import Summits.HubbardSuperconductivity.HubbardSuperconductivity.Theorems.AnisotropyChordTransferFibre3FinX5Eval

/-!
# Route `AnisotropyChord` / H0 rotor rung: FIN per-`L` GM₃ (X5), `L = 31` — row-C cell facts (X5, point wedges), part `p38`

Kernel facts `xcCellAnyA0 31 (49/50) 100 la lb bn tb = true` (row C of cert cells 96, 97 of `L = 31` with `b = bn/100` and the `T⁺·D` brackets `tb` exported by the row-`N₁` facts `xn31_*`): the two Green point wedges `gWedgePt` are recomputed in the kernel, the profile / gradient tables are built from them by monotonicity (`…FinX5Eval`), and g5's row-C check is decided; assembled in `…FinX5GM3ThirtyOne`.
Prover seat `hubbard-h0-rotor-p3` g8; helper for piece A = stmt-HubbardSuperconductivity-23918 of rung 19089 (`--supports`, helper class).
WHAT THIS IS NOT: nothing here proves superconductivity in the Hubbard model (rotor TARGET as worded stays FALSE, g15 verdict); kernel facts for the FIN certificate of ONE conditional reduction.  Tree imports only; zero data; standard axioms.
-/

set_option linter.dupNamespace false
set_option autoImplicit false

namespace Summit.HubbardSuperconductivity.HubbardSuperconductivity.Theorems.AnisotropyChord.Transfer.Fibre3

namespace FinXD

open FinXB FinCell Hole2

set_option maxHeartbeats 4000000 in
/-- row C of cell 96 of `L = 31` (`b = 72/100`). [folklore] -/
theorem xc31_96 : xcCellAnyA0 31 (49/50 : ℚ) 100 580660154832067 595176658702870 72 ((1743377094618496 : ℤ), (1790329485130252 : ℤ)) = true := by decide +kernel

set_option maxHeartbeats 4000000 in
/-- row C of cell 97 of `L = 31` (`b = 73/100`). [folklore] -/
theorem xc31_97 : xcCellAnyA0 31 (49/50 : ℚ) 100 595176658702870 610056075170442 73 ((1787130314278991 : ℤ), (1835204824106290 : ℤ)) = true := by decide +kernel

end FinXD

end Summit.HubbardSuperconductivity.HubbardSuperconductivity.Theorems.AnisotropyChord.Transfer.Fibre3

* * *

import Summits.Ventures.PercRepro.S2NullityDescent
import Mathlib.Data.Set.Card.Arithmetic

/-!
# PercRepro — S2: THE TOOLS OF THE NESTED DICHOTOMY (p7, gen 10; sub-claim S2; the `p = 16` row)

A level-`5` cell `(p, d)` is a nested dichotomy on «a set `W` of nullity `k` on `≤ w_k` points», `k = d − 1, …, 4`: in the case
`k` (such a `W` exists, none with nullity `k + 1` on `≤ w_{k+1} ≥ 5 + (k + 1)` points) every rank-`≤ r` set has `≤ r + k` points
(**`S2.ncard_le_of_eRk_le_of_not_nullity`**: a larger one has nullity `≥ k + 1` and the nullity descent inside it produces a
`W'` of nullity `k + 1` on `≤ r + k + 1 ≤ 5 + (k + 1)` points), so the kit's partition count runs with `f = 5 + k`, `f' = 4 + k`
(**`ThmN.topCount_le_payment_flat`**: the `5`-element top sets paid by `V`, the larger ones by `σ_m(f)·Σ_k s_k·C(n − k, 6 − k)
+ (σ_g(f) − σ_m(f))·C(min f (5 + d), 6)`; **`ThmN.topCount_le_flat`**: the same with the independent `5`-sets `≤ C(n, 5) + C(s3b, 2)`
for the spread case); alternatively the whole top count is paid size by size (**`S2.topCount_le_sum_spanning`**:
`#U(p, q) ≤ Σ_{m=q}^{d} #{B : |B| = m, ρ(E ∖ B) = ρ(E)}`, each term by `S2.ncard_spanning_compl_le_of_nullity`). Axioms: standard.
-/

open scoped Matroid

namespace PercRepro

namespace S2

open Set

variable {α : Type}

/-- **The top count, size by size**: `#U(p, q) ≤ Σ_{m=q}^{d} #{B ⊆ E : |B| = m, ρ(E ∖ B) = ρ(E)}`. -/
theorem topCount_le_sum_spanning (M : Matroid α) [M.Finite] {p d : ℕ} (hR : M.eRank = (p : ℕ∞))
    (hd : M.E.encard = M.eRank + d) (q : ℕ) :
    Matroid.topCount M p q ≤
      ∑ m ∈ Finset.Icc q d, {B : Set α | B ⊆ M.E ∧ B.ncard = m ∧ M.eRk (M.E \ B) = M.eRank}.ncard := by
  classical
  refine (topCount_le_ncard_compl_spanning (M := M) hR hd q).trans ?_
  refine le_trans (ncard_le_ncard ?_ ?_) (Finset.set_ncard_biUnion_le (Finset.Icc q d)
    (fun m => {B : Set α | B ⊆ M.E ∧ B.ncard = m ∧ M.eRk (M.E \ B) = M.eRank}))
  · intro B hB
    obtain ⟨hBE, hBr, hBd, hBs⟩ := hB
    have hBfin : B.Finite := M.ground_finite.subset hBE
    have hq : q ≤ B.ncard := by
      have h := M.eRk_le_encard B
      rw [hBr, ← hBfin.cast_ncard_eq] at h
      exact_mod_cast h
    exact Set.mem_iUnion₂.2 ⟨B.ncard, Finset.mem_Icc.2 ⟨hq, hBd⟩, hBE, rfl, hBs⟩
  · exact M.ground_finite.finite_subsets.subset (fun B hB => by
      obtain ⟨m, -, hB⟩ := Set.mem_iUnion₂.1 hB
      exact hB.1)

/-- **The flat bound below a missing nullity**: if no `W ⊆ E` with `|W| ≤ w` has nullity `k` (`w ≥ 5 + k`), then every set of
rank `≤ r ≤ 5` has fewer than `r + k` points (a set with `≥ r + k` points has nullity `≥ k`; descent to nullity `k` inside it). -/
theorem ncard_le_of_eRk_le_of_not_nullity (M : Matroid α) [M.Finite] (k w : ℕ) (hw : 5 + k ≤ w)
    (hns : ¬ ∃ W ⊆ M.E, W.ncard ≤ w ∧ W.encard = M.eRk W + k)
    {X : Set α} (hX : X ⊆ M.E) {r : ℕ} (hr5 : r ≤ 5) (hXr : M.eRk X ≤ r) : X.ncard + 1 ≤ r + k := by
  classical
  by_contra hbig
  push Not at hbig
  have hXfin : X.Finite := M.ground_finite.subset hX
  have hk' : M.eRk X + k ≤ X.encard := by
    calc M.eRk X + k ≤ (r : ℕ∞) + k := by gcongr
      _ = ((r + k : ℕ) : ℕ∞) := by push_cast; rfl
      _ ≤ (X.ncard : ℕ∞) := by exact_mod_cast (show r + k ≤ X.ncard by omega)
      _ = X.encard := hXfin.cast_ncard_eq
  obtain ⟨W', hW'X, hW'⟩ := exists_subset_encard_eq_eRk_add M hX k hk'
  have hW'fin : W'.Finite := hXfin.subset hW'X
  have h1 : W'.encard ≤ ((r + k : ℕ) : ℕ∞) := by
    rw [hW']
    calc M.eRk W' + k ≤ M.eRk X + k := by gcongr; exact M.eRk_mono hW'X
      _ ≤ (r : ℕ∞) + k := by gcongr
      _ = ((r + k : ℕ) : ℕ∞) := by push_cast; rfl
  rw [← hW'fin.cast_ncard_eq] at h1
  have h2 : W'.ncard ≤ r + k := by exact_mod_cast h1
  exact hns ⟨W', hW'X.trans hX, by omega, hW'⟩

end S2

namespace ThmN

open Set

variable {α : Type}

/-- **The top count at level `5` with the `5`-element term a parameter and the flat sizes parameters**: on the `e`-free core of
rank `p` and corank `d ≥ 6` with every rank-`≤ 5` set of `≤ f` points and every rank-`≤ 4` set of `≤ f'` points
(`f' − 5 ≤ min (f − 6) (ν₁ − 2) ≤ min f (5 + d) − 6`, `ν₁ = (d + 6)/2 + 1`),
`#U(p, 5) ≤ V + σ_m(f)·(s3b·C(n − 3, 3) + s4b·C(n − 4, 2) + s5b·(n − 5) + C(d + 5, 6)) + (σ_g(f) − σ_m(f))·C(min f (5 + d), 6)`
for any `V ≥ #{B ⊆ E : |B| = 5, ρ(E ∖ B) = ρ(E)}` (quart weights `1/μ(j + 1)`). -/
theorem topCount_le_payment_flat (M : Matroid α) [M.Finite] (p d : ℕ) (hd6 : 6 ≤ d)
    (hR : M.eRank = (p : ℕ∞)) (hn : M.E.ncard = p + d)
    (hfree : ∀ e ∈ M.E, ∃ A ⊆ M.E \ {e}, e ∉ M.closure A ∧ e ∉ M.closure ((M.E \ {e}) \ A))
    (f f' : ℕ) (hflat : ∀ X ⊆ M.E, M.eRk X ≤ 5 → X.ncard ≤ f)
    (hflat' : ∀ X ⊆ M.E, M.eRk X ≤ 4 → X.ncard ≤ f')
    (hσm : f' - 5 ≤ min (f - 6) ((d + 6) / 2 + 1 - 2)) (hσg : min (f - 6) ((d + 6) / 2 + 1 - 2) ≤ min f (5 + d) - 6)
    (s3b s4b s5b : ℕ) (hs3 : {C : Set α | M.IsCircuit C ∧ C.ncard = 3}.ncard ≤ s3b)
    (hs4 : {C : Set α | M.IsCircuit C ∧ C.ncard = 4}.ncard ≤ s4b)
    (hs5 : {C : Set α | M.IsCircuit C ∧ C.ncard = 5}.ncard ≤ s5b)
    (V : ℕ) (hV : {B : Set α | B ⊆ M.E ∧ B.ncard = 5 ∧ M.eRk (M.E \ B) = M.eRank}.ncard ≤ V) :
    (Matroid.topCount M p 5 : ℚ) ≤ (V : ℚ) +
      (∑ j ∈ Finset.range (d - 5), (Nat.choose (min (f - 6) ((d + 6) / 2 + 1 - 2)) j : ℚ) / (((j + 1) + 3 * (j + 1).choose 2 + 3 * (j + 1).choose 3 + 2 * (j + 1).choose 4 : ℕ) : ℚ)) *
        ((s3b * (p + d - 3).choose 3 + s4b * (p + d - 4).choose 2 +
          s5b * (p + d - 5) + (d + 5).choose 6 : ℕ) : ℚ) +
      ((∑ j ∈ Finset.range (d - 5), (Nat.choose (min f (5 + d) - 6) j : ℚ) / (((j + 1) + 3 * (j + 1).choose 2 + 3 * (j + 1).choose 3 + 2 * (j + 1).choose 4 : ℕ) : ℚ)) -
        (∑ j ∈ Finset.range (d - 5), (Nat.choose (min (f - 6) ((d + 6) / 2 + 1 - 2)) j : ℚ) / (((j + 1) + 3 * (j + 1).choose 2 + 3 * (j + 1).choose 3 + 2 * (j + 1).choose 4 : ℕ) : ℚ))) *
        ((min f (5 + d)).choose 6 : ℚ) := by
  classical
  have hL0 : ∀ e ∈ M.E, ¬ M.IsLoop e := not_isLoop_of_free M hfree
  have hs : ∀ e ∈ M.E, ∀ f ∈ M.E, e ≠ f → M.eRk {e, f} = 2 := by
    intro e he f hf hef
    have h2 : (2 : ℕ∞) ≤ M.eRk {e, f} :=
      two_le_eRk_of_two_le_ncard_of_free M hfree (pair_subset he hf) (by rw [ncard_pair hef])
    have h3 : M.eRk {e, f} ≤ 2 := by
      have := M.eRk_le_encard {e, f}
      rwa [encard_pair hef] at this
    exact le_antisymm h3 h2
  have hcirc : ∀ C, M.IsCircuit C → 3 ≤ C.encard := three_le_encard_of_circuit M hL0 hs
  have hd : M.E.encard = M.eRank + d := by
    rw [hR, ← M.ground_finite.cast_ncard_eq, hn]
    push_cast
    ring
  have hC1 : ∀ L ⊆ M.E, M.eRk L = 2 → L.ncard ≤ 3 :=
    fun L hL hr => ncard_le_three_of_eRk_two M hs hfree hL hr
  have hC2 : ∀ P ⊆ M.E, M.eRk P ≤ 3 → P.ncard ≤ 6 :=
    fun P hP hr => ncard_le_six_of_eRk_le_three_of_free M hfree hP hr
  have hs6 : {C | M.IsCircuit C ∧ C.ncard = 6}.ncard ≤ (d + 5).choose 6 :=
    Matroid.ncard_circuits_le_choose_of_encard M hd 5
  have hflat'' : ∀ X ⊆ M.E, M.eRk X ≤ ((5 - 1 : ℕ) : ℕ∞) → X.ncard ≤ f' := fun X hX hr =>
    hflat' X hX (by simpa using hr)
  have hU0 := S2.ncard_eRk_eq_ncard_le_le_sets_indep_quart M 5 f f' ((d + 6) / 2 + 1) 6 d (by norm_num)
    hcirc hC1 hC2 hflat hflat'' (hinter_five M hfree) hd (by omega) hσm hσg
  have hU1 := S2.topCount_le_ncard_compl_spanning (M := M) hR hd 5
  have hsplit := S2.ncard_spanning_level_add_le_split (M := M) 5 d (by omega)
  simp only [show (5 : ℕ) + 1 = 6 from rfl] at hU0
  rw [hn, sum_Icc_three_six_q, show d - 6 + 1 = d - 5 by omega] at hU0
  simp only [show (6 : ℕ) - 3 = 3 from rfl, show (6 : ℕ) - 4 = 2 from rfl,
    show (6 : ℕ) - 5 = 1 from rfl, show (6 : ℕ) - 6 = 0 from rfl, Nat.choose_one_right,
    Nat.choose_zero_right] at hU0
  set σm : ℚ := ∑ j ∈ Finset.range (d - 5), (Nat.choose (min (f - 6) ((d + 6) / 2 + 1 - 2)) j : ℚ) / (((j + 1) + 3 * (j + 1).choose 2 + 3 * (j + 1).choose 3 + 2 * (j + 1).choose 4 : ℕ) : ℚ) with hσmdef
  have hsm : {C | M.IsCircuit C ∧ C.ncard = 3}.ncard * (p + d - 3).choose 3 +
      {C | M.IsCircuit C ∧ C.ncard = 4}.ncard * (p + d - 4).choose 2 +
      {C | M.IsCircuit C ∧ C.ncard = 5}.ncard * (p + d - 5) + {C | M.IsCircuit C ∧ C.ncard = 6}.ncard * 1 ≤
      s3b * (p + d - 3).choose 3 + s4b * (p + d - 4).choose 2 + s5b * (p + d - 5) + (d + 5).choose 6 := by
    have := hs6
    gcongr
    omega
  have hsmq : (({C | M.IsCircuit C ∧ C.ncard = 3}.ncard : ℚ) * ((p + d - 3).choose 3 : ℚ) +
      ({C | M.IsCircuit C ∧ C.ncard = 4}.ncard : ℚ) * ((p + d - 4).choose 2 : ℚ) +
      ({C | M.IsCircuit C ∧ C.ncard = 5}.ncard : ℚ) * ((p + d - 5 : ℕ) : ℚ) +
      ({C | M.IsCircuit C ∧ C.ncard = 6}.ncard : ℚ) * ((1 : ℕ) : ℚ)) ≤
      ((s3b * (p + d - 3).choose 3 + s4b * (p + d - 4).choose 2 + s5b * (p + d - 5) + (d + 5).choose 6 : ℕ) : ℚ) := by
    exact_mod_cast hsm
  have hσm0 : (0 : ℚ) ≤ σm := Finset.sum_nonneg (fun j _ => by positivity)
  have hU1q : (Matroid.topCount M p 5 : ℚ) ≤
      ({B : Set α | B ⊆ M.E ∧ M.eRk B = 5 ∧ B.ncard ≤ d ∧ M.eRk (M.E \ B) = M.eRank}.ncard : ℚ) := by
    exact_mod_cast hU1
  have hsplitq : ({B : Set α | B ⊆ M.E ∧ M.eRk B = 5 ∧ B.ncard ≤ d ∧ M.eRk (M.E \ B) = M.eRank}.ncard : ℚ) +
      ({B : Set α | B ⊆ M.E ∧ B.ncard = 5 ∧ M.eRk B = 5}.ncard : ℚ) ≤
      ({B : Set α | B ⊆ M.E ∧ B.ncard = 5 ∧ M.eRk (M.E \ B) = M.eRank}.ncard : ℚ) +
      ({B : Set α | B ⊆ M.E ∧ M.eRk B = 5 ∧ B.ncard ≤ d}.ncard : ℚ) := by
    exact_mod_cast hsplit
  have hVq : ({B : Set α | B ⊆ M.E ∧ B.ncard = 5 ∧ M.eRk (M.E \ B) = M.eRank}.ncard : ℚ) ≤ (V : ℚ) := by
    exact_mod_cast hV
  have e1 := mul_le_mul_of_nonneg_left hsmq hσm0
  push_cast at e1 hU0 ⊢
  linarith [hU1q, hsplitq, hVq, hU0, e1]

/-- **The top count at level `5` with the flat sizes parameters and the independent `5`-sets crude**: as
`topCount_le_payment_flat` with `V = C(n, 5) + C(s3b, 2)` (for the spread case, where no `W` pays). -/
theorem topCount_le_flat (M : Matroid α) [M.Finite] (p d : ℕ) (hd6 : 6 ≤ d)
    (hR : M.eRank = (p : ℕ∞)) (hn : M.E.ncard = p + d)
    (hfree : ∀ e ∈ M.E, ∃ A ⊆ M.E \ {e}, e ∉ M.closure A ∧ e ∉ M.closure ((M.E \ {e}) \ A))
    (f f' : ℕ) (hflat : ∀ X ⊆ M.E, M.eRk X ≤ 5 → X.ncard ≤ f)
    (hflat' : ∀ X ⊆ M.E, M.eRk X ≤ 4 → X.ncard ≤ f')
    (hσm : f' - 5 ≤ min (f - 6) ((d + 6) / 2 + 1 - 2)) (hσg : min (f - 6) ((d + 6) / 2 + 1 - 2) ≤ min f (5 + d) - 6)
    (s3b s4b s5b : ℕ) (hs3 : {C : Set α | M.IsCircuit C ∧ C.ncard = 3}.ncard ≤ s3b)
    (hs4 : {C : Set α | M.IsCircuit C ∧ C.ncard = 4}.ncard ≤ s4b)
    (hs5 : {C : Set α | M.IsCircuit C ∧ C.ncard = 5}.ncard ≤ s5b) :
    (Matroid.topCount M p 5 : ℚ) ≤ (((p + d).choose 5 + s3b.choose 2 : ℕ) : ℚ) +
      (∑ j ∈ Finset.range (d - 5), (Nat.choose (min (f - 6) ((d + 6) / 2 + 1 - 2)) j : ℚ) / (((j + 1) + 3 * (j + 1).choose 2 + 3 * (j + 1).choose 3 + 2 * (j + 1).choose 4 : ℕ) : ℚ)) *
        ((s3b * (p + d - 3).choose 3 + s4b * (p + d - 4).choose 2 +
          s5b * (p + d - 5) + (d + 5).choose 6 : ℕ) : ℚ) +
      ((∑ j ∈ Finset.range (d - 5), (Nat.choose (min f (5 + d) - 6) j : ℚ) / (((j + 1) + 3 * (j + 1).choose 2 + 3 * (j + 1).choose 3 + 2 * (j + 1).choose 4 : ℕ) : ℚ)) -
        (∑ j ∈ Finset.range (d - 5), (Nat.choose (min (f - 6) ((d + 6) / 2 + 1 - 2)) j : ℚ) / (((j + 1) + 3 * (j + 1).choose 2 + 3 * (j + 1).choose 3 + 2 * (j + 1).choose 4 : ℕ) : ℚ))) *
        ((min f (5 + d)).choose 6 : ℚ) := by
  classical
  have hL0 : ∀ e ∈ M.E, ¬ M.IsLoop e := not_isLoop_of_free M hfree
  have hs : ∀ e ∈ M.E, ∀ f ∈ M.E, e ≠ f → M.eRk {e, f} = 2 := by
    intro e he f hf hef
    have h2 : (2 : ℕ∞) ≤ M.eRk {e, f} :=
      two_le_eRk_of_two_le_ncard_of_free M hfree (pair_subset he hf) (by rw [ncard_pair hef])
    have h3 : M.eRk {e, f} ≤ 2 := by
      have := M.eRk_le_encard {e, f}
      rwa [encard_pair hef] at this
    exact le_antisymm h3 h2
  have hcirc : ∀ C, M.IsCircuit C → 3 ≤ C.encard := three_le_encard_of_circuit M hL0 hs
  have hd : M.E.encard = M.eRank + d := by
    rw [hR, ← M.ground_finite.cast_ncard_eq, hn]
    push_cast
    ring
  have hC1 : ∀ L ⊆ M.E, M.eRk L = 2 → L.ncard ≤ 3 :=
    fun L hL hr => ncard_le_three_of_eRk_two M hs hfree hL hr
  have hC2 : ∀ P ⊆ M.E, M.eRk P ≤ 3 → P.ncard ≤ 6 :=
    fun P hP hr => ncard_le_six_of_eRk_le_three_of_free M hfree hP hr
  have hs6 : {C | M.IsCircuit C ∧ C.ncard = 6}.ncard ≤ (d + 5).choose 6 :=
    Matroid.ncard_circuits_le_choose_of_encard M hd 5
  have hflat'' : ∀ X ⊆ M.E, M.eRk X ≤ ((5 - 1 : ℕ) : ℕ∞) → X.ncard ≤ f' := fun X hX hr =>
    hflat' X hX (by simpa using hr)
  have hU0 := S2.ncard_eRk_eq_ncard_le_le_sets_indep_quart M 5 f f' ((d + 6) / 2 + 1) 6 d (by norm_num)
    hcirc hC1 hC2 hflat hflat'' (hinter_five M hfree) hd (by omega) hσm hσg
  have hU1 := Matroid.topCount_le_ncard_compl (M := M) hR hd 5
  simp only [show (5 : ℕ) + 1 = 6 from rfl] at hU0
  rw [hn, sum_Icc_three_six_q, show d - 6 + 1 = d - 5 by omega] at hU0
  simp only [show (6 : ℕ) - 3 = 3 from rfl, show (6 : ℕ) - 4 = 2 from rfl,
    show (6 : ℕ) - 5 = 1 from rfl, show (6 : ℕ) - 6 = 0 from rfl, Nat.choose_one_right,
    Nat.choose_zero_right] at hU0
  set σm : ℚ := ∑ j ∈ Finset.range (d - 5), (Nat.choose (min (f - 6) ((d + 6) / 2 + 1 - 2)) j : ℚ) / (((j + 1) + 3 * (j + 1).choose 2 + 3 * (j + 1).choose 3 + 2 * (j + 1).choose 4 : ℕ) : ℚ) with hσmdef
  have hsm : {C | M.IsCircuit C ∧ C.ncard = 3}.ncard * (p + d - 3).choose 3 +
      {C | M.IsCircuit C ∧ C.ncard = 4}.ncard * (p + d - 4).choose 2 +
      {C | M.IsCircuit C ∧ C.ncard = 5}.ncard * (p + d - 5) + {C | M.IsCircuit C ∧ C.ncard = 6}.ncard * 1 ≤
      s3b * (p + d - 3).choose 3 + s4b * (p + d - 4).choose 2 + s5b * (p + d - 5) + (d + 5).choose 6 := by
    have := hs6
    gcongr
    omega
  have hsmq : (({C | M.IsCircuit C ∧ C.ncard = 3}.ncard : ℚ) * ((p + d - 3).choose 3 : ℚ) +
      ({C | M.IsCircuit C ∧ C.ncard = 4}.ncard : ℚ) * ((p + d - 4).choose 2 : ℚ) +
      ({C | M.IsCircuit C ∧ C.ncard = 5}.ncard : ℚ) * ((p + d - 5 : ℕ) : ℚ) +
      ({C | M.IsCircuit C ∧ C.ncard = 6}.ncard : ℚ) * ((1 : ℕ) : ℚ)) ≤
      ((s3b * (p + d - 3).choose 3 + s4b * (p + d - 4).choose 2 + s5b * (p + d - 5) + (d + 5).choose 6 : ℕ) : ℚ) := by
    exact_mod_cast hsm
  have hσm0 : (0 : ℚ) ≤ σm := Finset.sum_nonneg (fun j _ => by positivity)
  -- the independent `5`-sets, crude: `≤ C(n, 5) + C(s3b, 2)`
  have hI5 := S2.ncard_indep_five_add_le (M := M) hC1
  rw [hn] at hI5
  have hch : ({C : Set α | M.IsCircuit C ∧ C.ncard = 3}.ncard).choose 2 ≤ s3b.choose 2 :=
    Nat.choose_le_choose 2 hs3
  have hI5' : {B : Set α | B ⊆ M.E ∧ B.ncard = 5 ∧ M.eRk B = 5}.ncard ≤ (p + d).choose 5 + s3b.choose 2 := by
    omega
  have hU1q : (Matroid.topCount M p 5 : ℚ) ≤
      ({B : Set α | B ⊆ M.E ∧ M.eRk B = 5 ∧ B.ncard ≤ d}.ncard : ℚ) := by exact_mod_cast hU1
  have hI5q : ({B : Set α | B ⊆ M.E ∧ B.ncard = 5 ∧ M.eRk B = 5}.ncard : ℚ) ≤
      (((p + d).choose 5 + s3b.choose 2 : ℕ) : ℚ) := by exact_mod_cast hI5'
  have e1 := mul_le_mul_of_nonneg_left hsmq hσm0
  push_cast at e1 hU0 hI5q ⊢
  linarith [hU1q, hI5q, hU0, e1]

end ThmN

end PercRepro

§ **Work instructions**
Reproduce exactly, and with no other material, the lines between those holding "namespace S2" and "refine (topCount_le_ncard_compl_spanning (M", inclusive.

§ **Answer**
namespace S2

open Set

variable {α : Type}

/-- **The top count, size by size**: `#U(p, q) ≤ Σ_{m=q}^{d} #{B ⊆ E : |B| = m, ρ(E ∖ B) = ρ(E)}`. -/
theorem topCount_le_sum_spanning (M : Matroid α) [M.Finite] {p d : ℕ} (hR : M.eRank = (p : ℕ∞))
    (hd : M.E.encard = M.eRank + d) (q : ℕ) :
    Matroid.topCount M p q ≤
      ∑ m ∈ Finset.Icc q d, {B : Set α | B ⊆ M.E ∧ B.ncard = m ∧ M.eRk (M.E \ B) = M.eRank}.ncard := by
  classical
  refine (topCount_le_ncard_compl_spanning (M := M) hR hd q).trans ?_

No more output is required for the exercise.